Key Challenges for Developers
Major remaining challenges for developers include:
- Tools Ecosystem: Building a robust tools ecosystem on top of foundational APIs [00:29:36].
- Computer Use VM Space: Secure and reliable deployment of virtual machines for computer use models within enterprise infrastructure [00:29:57]. The fragmentation across different environments (browsers, iPhone screenshots, Android, Ubuntu flavors) presents a significant challenge for the community to address [00:31:17].
Underexplored Applications
One particularly underexplored application area is scientific research [00:41:41]. The expectation was that AI models would revolutionize scientific discovery, but the interfaces are not yet optimal for academia [00:42:04]. Robotics is another area ripe for significant advancements with AI [00:42:19].
Recommendations for Businesses
For enterprise or consumer CEOs, the advice is to immediately start exploring frontier models and computer use models [00:36:40]. Experiment with internal workflows to build multi-agent architectures that automate tasks end-to-end [00:36:52]. Identify manual workflows that could benefit from a tool interface and work towards programmatic access [00:37:05]. This mirrors the “digital transformation” trend from the cloud era, focusing on automating applications [00:37:17]. Employees should be encouraged to identify their least favorite daily tasks to automate, as this will increase productivity and satisfaction [00:38:15].

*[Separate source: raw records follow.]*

/-- **The mirror core `(56, 33)`** (apply `eq_top_of_smul` to `−Θ`). [cite: Ribet1983, Thm. 3]
[cite: Gordon1997, Thm. 6.3 (3)] -/
theorem UnitaryThirtyThreeFiftySix.eq_top_of_smul' [FiniteDimensional ℂ W] {𝔊 : Submodule ℂ (Module.End ℂ W)}
    (hbr : ∀ Y ∈ 𝔊, ∀ Z ∈ 𝔊, Y * Z - Z * Y ∈ 𝔊)
    (hirr : ∀ U : Submodule ℂ W, (∀ A ∈ 𝔊, ∀ u ∈ U, A u ∈ U) → U = ⊥ ∨ U = ⊤)
    {Θ : Module.End ℂ W} (hΘ : Θ ∈ 𝔊) (hΘΘ : Θ * Θ = 1)
    {P Q : Submodule ℂ W} (hP : ∀ x, x ∈ P ↔ Θ x = x) (hQ : ∀ x, x ∈ Q ↔ Θ x = -x)
    (hP56 : Module.finrank ℂ P = 56) (hQ33 : Module.finrank ℂ Q = 33)
    {s : W → W → ℂ} (hadd : ∀ x y z, s (x + y) z = s x z + s y z)
    (hsmul : ∀ (c : ℂ) (x y : W), s (c • x) y = c * s x y) (hsymm : ∀ x y, s y x = starRingEnd ℂ (s x y))
    (hPQ : ∀ p ∈ P, ∀ q ∈ Q, s p q = 0) (hdefP : ∀ p ∈ P, s p p = 0 → p = 0) (hdefQ : ∀ q ∈ Q, s q q = 0 → q = 0)
    (hadj : ∀ X ∈ 𝔊, ∃ Y ∈ 𝔊, ∀ x y, s (X x) y = s x (Y y)) : 𝔊 = ⊤ := by
  have hnΘ : -Θ ∈ 𝔊 := Submodule.neg_mem _ hΘ
  have hnΘΘ : (-Θ) * (-Θ) = 1 := by rw [neg_mul_neg, hΘΘ]
  exact UnitaryThirtyThreeFiftySix.eq_top_of_smul hbr hirr hnΘ hnΘΘ (P := Q) (Q := P)
    (fun x => by rw [hQ, LinearMap.neg_apply, neg_eq_iff_eq_neg]) (fun x => by rw [hP, LinearMap.neg_apply, neg_inj])
    hQ33 hP56 hadd hsmul hsymm (fun p hp q hq => by rw [hsymm, hPQ q hq p hp, map_zero]) hdefQ hdefP hadj

end HodgeStructure

end Literature.AlgebraicGeometry.Motives

end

Overhyped/Underhyped AI Aspects
Agents are considered both overhyped and underhyped [00:38:52]. They have gone through multiple hype cycles, but companies that successfully implement them to automate manual tasks or create deep research capabilities achieve significant results [00:39:03].
The power of reasoning models combined with tool use has been a significant mind-shift, enabling a move from deterministic workflows to fully agentic products that deliver powerful results [00:39:23]. Similarly, the power of fine-tuning to inject custom information into models and significantly move the needle for specific tasks is impressive [00:40:13].
The biggest differentiator for application builders long-term will be the ability to orchestrate tools, data, and multiple model calls effectively, rapidly evaluating and improving performance [00:41:02].
Model progress is expected to be more significant this year than last, driven by a feedback loop where models help researchers improve them with better data [00:42:33].
The AI travel agent remains a highly anticipated yet elusive product, despite being a common demo [00:42:57]. The travel industry is deeply entrenched, waiting for someone to truly “crack” the AI travel agent [00:42:58].